Old vs New Tax Regime Calculator 2026-27
Find out which income tax regime saves you more money
Enter your income and deductions below. This tool compares both regimes side-by-side with the latest FY 2025-26 slabs (Budget 2025 changes) and shows you exactly how much you save — and which regime to choose.
How This Comparator Works
The new tax regime (default from FY 2023-24) offers lower tax rates but strips away most deductions. The old regime keeps higher rates but lets you claim 80C, 80D, HRA, home loan interest, and more. The right choice depends entirely on your specific deduction profile.
This tool calculates tax under both regimes simultaneously, factoring in all your deductions, and shows the exact rupee difference. No more guessing.
Key Budget 2025 Changes
- No tax up to ₹12.75 lakh for salaried individuals under new regime (₹12L taxable income + ₹75K standard deduction)
- Standard deduction raised to ₹75,000 in new regime (was ₹50,000)

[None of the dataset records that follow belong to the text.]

import Summits.Ventures.MM22.Rank333.Root21Kernel
import Literature.Computability.AlgebraicComplexity.MatMul333ExponentThreshold
import HarnessLib

/-!
# MM22 venture — corollary of K2: over `𝔽₂`, only a 21-product `3 × 3` scheme could still beat Strassen by itself

Cell `pub-mm22` (MatrixMultiplication venture; HOME `run/shared/lean/pub/pub-mm22/`; seat p1 g6; suggested by lit-1 g9,
adopted by lead g5 2026-08-23T08:09:48Z). HONEST FRAMING: a ten-line corollary about the RECURSION EXPONENT `log₃ r` of a
single `⟨3,3,3⟩` scheme with `r` products over `𝔽₂`, combining the cell's kernel theorem
`twentyone_le_tensorRank_matMulTensor_three_F2` (`21 ≤ R_𝔽₂(⟨3,3,3⟩)`, K2, `Root21Kernel.lean`) with Laderman's printed
threshold remark "`log₂ 7 ≈ log₃ 21.8`" as typed in `MatMul333ExponentThreshold.lean`
(`logb_two_7_lt_logb_three_of_le`, `logb_three_lt_logb_two_7_of_le`). It says NOTHING about `ω`, nothing about other
fields, and nothing about whether a 21-product scheme exists (the window over `𝔽₂` is `[21, 23]`); no summit claim.
-/

namespace Summit.Ventures.MM22

open Literature.Computability.AlgebraicComplexity

/-- **Over `𝔽₂`, a `3 × 3` scheme whose recursion exponent `log₃ r` beats Strassen's `log₂ 7` must have EXACTLY `r = 21`
products**: `r ≥ 21` by the kernel theorem `21 ≤ R_𝔽₂(⟨3,3,3⟩)` (K2), and `r ≤ 21` because `log₂ 7 < log₃ r` for every
`r ≥ 22` (Laderman 1976, p. 126, as typed). A statement about one scheme's recursion exponent only. -/
theorem rank_eq_21_of_strassen_beating_F2 {r : ℕ} (hr : tensorRank (matMulTensor (ZMod 2) 3 3 3) ≤ r)
    (hω : Real.logb 3 r < Real.logb 2 7) : r = 21 := by
  have h21 : 21 ≤ r := le_trans twentyone_le_tensorRank_matMulTensor_three_F2 hr
  by_contra hne
  have h22 : 22 ≤ r := by omega
  exact absurd hω (not_lt.mpr (logb_two_7_lt_logb_three_of_le h22).le)

/-- The same as an equivalence: for a product count `r` that some `⟨3,3,3⟩` scheme over `𝔽₂` attains
(`R_𝔽₂(⟨3,3,3⟩) ≤ r`), the recursion exponent `log₃ r` is below Strassen's `log₂ 7` iff `r = 21`. -/
theorem strassen_beating_iff_eq_21_F2 {r : ℕ} (hr : tensorRank (matMulTensor (ZMod 2) 3 3 3) ≤ r) :
    Real.logb 3 r < Real.logb 2 7 ↔ r = 21 := by
  refine ⟨rank_eq_21_of_strassen_beating_F2 hr, fun h => ?_⟩
  subst h
  exact logb_three_lt_logb_two_7_of_le (by norm_num) le_rfl

end Summit.Ventures.MM22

- New regime is default — you must explicitly choose old regime each year
- Revised slabs — wider brackets with lower rates in new regime
When is Old Regime Better?
The old regime wins when your total deductions are high. Typical scenarios:
- Salaried with HRA + home loan: If you claim HRA exemption AND Section 24 home loan interest (up to ₹2L), old regime often wins
- Max 80C + 80D + NPS: ₹1.5L (80C) + ₹75K (80D family) + ₹50K (NPS) = ₹2.75L in deductions alone
- High rent metro cities: HRA exemption can be ₹2-4L in Mumbai/Delhi/Bangalore
Rule of thumb: if your total deductions exceed ~₹3.75 lakh, run the numbers. Below that, new regime almost always wins.